- [Work to be completed]
Look for "gradients" in the records and copy every line that has it.

- [The records]
import Mathlib
import HarnessLib
import Summits.Ventures.LatticeQCDFlow.Exactness.SphereGradientFlowDescent

/-!
# The pull-back derivative along the sphere gradient flow: `(d/ds) H(Φ_{c−s}x) = D(H∘Φ_{c−s})(x)·∂̃G(x) = Σ_n ⟪∂̃_n(H∘Φ_{c−s})(x), ∂̃_nG(x)⟫` on `Ω`

HONEST FRAMING: exact (Metropolis-corrected) sampling algorithms for lattice gauge theory;
figures of merit are autocorrelation/cost numbers at stated couplings and volumes; no
continuum-physics claim.

Venture `LatticeQCDFlow` (cell pub-lqcd), topic `Exactness`; FANOUT row 7 (`s0-cpn-null`: the
S0-D1 rung — Lüscher's trivializing flow for the lattice CP(N−1)/O(N) action, Engel–Schaefer 2011,
integrated by Euler steps inside HMC).  NEW WORK of the cell over the tree's
`Exactness/SphereGradientFlow.lean` (the global flow `Φ_t` of `ẋ_n = −∂̃_nG(x)` on the lattice of
site spheres: group law, joint `C¹` smoothness, the true equation on `Ω̃`),
`Exactness/SphereGradientFlowDescent.lean` (`DF(x)·w = Σ_k D_kF(x)·w_k`) and
`Exactness/SphereLuscherSeriesExistence.lean` (E–S eq. (12) paired:
`⟪∂̃_kF, h⟫ = D_kF·h − ⟪x_k, h⟫E_kF`); nothing is cited as a fact.  Printed counterpart, NAMED ONLY:
M. Lüscher, Commun. Math. Phys. 293 (2010) 899, §3 (the field transformation generated by the flow
and the substitution rule for observables); Engel–Schaefer, Comput. Phys. Commun. 182 (2011) 2107,
§3 eq. (14).

This file is the pointwise (configuration-by-configuration) calculus behind the TRANSPORT IDENTITY
of the sequel `Exactness/SphereFlowTransport.lean` (the rate at which the law transported by
`Φ_t` departs from the tilted family `e^{−tS}π̄/Z_t`):

* §1 **`fderiv_apply_eq_sum_inner_siteGrad`**: on `Ω̃ = {‖x_n‖ = 1 ∀n}` the differential of a
  functional paired with a TANGENT vector field is the sum of the site pairings with E–S's natural
  gradients, `DK(x)·V = Σ_n ⟪∂̃_nK(x), V_n⟫` (`⟪x_n, V_n⟫ = 0`); in particular
  `DK(x)·∂̃G(x) = Σ_n ⟪∂̃_nK(x), ∂̃_nG(x)⟫` (**`fderiv_apply_siteGrad_eq_sum_inner`**).
* §2 **THE PULL-BACK DERIVATIVE**: for `G ∈ C²` with flow `Φ`, `H` differentiable and `x ∈ Ω̃`,
  `s ↦ H(Φ_{c−s}(x))` has derivative `D(H∘Φ_{c−s})(x)·∂̃G(x)` at every `s`
  (**`hasDerivAt_comp_sphereGradientFlow_sub`**; group law `Φ_{c−s'} = Φ_{c−s}∘Φ_{s−s'}` and the
  chain rule at `s' = s`, where `(d/ds')Φ_{s−s'}(x) = +∂̃G(x)`), `= Σ_n ⟪∂̃_n(H∘Φ_{c−s})(x), ∂̃_nG(x)⟫`
  (**`hasDerivAt_comp_sphereGradientFlow_sub_sum`**) — the derivative with respect to the INITIAL
  time is the differential of the composite observable paired with the generator at the initial
  point, which is what the tilted Green identity integrates by parts.
* §3 regularity of the composite observable: `H∘Φ_t ∈ C¹`, joint continuity of
  `(s, ω) ↦ H(Φ_{c−s}ω)` and of `(s, ω) ↦ D(H∘Φ_{c−s})(ω)·∂̃G(ω)` on `ℝ × Ω`.

NOT CLAIMED: anything about the Jacobian of `Φ_t`; time-dependent generators; anything
quantitative.
-/

noncomputable section

namespace Summit.Ventures.LatticeQCDFlow.Exactness

open Function Set Metric MeasureTheory NormedSpace InnerProductSpace
open scoped RealInnerProductSpace Topology

variable {Λ : Type*} {E : Type*} [NormedAddCommGroup E] [InnerProductSpace ℝ E]
  [FiniteDimensional ℝ E] [Fintype Λ] [DecidableEq Λ]

/-! ## §1 The differential paired with a tangent field -/

section Tangent

/-- **`DK(x)·V = Σ_n ⟪∂̃_nK(x), V_n⟫` for a tangent field on `Ω̃`**: if `‖x_n‖ = 1` and
`⟪x_n, V_n⟫ = 0` for all `n`, the differential of `K` at `x` applied to `V` is the sum over the
sites of the pairings with E–S's natural gradients (E–S eq. (12): `∂̃_nK` is the tangential
projection of the site gradient). -/
theorem fderiv_apply_eq_sum_inner_siteGrad {K : (Λ → E) → ℝ} {x : Λ → E} (hx : ∀ n, ‖x n‖ = 1)
    (hK : DifferentiableAt ℝ K x) {V : Λ → E} (hV : ∀ n, ⟪x n, V n⟫ = 0) :
    fderiv ℝ K x V = ∑ n, ⟪siteGrad n K x, V n⟫ := by
  rw [fderiv_apply_eq_sum_siteDeriv hK V]
  refine Finset.sum_congr rfl fun n _ => ?_
  have hsec : DifferentiableAt ℝ (fun y => K (update x n y)) (x n) := by
    have hK' : DifferentiableAt ℝ K (update x n (x n)) := by rwa [update_eq_self]
    exact hK'.comp (x n) (hasFDerivAt_update x (x n)).differentiableAt
  rw [inner_siteGrad (hx n) hsec, hV n, zero_mul, sub_zero]

/-- **`DK(x)·∂̃G(x) = Σ_n ⟪∂̃_nK(x), ∂̃_nG(x)⟫` on `Ω̃`**: the natural gradient field of a
differentiable `G` is tangent (`⟪x_n, ∂̃_nG(x)⟫ = 0`). -/
theorem fderiv_apply_siteGrad_eq_sum_inner {K G : (Λ → E) → ℝ} {x : Λ → E} (hx : ∀ n, ‖x n‖ = 1)
    (hK : DifferentiableAt ℝ K x) (hG : Differentiable ℝ G) :
    fderiv ℝ K x (fun n => siteGrad n G x) = ∑ n, ⟪siteGrad n K x, siteGrad n G x⟫ :=
  fderiv_apply_eq_sum_inner_siteGrad hx hK fun n =>
    inner_self_siteGrad (hx n) ((hG.comp (contDiff_update 1 x n).differentiable_one) (x n))

end Tangent

/-! ## §2 The pull-back derivative along the flow -/

section Pullback

variable {G : (Λ → E) → ℝ}

/-- The group law read backwards: `Φ_{c−s'}(x) = Φ_{c−s}(Φ_{s−s'}(x))`. -/
theorem sphereGradientFlow_sub_eq (hG : ContDiff ℝ 2 G) (x : Λ → E) (c s s' : ℝ) :
    sphereGradientFlow hG x (c - s') =
      sphereGradientFlow hG (sphereGradientFlow hG x (s - s')) (c - s) := by
  rw [← sphereGradientFlow_add, show s - s' + (c - s) = c - s' by ring]

/-- On `Ω̃`, `s' ↦ Φ_{s−s'}(x)` passes through `x` at `s' = s` with velocity `+∂̃G(x)` (the flow
runs backwards in `s'`). -/
theorem hasDerivAt_sphereGradientFlow_sub (hG : ContDiff ℝ 2 G) {x : Λ → E} (hx : ∀ n, ‖x n‖ = 1)
    (s : ℝ) :
    HasDerivAt (fun s' => sphereGradientFlow hG x (s - s')) (fun n => siteGrad n G x) s := by
  have h := hasDerivAt_sphereGradientFlow hG hx (s - s)
  have h2 : HasDerivAt (fun s' : ℝ => s - s') (-1) s := by
    simpa using (hasDerivAt_id s).const_sub s
  have h3 := h.scomp s h2
  have e : ((-1 : ℝ) • fun n => -siteGrad n G (sphereGradientFlow hG x (s - s))) =
      fun n => siteGrad n G x := by
    funext n
    simp only [sub_self, sphereGradientFlow_zero, Pi.smul_apply, neg_smul, one_smul, neg_neg]
  rw [e] at h3
  exact h3

/-- `x ↦ Φ_t(x)` is `C¹` on the ambient space, for every fixed `t`. -/
theorem contDiff_sphereGradientFlow_apply (hG : ContDiff ℝ 2 G) (t : ℝ) :
    ContDiff ℝ 1 fun z : Λ → E => sphereGradientFlow hG z t :=
  (contDiff_sphereGradientFlow hG).comp (contDiff_id.prodMk contDiff_const)

/-- `x ↦ Φ_t(x)` is differentiable on the ambient space. -/
theorem differentiable_sphereGradientFlow_apply (hG : ContDiff ℝ 2 G) (t : ℝ) :
    Differentiable ℝ fun z : Λ → E => sphereGradientFlow hG z t :=
  (contDiff_sphereGradientFlow_apply hG t).differentiable one_ne_zero

/-- **THE PULL-BACK DERIVATIVE.**  For `G ∈ C²` with sphere gradient flow `Φ`, `H` differentiable
and `x ∈ Ω̃`: `s ↦ H(Φ_{c−s}(x))` has derivative `D(H∘Φ_{c−s})(x)·∂̃G(x)` at every `s` — the
derivative with respect to the initial time is the differential of the composite observable at the
initial point paired with the generator there. -/
theorem hasDerivAt_comp_sphereGradientFlow_sub (hG : ContDiff ℝ 2 G) {H : (Λ → E) → ℝ}
    (hH : Differentiable ℝ H) {x : Λ → E} (hx : ∀ n, ‖x n‖ = 1) (c s : ℝ) :
    HasDerivAt (fun s' => H (sphereGradientFlow hG x (c - s')))
      (fderiv ℝ (fun z => H (sphereGradientFlow hG z (c - s))) x (fun n => siteGrad n G x)) s := by
  have hK : DifferentiableAt ℝ (fun z => H (sphereGradientFlow hG z (c - s))) x :=
    (hH.comp (differentiable_sphereGradientFlow_apply hG (c - s))) x
  have hγ := hasDerivAt_sphereGradientFlow_sub hG hx s
  have hx0 : sphereGradientFlow hG x (s - s) = x := by rw [sub_self, sphereGradientFlow_zero]
  have hK' : HasFDerivAt (fun z => H (sphereGradientFlow hG z (c - s)))
      (fderiv ℝ (fun z => H (sphereGradientFlow hG z (c - s))) x)
        (sphereGradientFlow hG x (s - s)) := by
    rw [hx0]; exact hK.hasFDerivAt
  have h := hK'.comp_hasDerivAt s hγ
  refine h.congr_of_eventuallyEq (Filter.Eventually.of_forall fun s' => ?_)
  show H (sphereGradientFlow hG x (c - s')) =
    H (sphereGradientFlow hG (sphereGradientFlow hG x (s - s')) (c - s))
  rw [← sphereGradientFlow_sub_eq]

/-- **THE PULL-BACK DERIVATIVE, SITE FORM**: `(d/ds) H(Φ_{c−s}(x)) = Σ_n ⟪∂̃_n(H∘Φ_{c−s})(x), ∂̃_nG(x)⟫`
on `Ω̃` (`G ∈ C²`, `H` differentiable). -/
theorem hasDerivAt_comp_sphereGradientFlow_sub_sum (hG : ContDiff ℝ 2 G) {H : (Λ → E) → ℝ}
    (hH : Differentiable ℝ H) {x : Λ → E} (hx : ∀ n, ‖x n‖ = 1) (c s : ℝ) :
    HasDerivAt (fun s' => H (sphereGradientFlow hG x (c - s')))
      (∑ n, ⟪siteGrad n (fun z => H (sphereGradientFlow hG z (c - s))) x, siteGrad n G x⟫) s := by
  have h := hasDerivAt_comp_sphereGradientFlow_sub hG hH hx c s
  have hK : DifferentiableAt ℝ (fun z => H (sphereGradientFlow hG z (c - s))) x :=
    (hH.comp (differentiable_sphereGradientFlow_apply hG (c - s))) x
  rwa [fderiv_apply_siteGrad_eq_sum_inner hx hK (hG.differentiable (by norm_num))] at h

/-- At `s = c` (no flow left to run) the pull-back derivative is `DH(x)·∂̃G(x) = Σ_n ⟪∂̃_nH, ∂̃_nG⟫`:
the infinitesimal substitution rule. -/
theorem hasDerivAt_comp_sphereGradientFlow_sub_self (hG : ContDiff ℝ 2 G) {H : (Λ → E) → ℝ}
    (hH : Differentiable ℝ H) {x : Λ → E} (hx : ∀ n, ‖x n‖ = 1) (c : ℝ) :
    HasDerivAt (fun s' => H (sphereGradientFlow hG x (c - s')))
      (∑ n, ⟪siteGrad n H x, siteGrad n G x⟫) c := by
  have h := hasDerivAt_comp_sphereGradientFlow_sub_sum hG hH hx c c
  simp only [sub_self, sphereGradientFlow_zero] at h
  exact h

end Pullback

/-! ## §3 Regularity of the composite observable -/

section Regularity

variable {G : (Λ → E) → ℝ}

/-- `H ∘ Φ_t ∈ C¹` for `H ∈ C¹`. -/
theorem contDiff_comp_sphereGradientFlow_apply (hG : ContDiff ℝ 2 G) {H : (Λ → E) → ℝ}
    (hH : ContDiff ℝ 1 H) (t : ℝ) :
    ContDiff ℝ 1 fun z : Λ → E => H (sphereGradientFlow hG z t) :=
  hH.comp (contDiff_sphereGradientFlow_apply hG t)

/-- `(s, z) ↦ H(Φ_{c−s}(z))` is jointly `C¹` (`H ∈ C¹`). -/
theorem contDiff_comp_sphereGradientFlow_sub_uncurry (hG : ContDiff ℝ 2 G) {H : (Λ → E) → ℝ}
    (hH : ContDiff ℝ 1 H) (c : ℝ) :
    ContDiff ℝ 1 fun q : ℝ × (Λ → E) => H (sphereGradientFlow hG q.2 (c - q.1)) :=
  hH.comp ((contDiff_sphereGradientFlow hG).comp
    (contDiff_snd.prodMk (contDiff_const.sub contDiff_fst)))

/-- `(s, ω) ↦ H(Φ_{c−s}(ω))` is continuous on `ℝ × Ω` (`H ∈ C¹`). -/
theorem continuous_comp_sphereGradientFlow_sub_sphereConfig (hG : ContDiff ℝ 2 G)
    {H : (Λ → E) → ℝ} (hH : ContDiff ℝ 1 H) (c : ℝ) :
    Continuous fun p : ℝ × (Λ → sphere (0 : E) 1) =>
      H (sphereGradientFlow hG (fun m => (p.2 m : E)) (c - p.1)) :=
  (contDiff_comp_sphereGradientFlow_sub_uncurry hG hH c).continuous.comp
    (continuous_fst.prodMk (continuous_sphereConfig.comp continuous_snd))

/-- `(s, z) ↦ D(H∘Φ_{c−s})(z)` is continuous (as a map into the dual), `H ∈ C¹`. -/
theorem continuous_fderiv_comp_sphereGradientFlow_sub (hG : ContDiff ℝ 2 G) {H : (Λ → E) → ℝ}
    (hH : ContDiff ℝ 1 H) (c : ℝ) :
    Continuous fun q : ℝ × (Λ → E) =>
      fderiv ℝ (fun z => H (sphereGradientFlow hG z (c - q.1))) q.2 := by
  have h : ContDiff ℝ 1 (uncurry fun (q : ℝ × (Λ → E)) (z : Λ → E) =>
      H (sphereGradientFlow hG z (c - q.1))) :=
    hH.comp ((contDiff_sphereGradientFlow hG).comp
      (contDiff_snd.prodMk (contDiff_const.sub (contDiff_fst.comp contDiff_fst))))
  exact Continuous.fderiv_one h continuous_snd

/-- **`(s, ω) ↦ D(H∘Φ_{c−s})(ω)·∂̃G(ω)` is continuous on `ℝ × Ω`** (`H ∈ C¹`, `G ∈ C²`) — the
joint continuity of the pull-back derivative needed to differentiate under `∫dπ̄`. -/
theorem continuous_fderiv_comp_sphereGradientFlow_sub_apply_siteGrad (hG : ContDiff ℝ 2 G)
    {H : (Λ → E) → ℝ} (hH : ContDiff ℝ 1 H) (c : ℝ) :
    Continuous fun p : ℝ × (Λ → sphere (0 : E) 1) =>
      fderiv ℝ (fun z => H (sphereGradientFlow hG z (c - p.1))) (fun m => (p.2 m : E))
        (fun n => siteGrad n G (fun m => (p.2 m : E))) := by
  have h1 := (continuous_fderiv_comp_sphereGradientFlow_sub hG hH c).comp
    (continuous_fst.prodMk (continuous_sphereConfig.comp continuous_snd) :
      Continuous fun p : ℝ × (Λ → sphere (0 : E) 1) => (p.1, fun m => (p.2 m : E)))
  have h2 : Continuous fun p : ℝ × (Λ → sphere (0 : E) 1) =>
      fun n => siteGrad n G (fun m => (p.2 m : E)) :=
    continuous_pi fun n =>
      (continuous_siteGrad_sphereConfig (hG.of_le (by norm_num)) n).comp continuous_snd
  exact h1.clm_apply h2

end Regularity

end Summit.Ventures.LatticeQCDFlow.Exactness

end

- [Your response]
  gradients, `DK(x)·V = Σ_n ⟪∂̃_nK(x), V_n⟫` (`⟪x_n, V_n⟫ = 0`); in particular
sites of the pairings with E–S's natural gradients (E–S eq. (12): `∂̃_nK` is the tangential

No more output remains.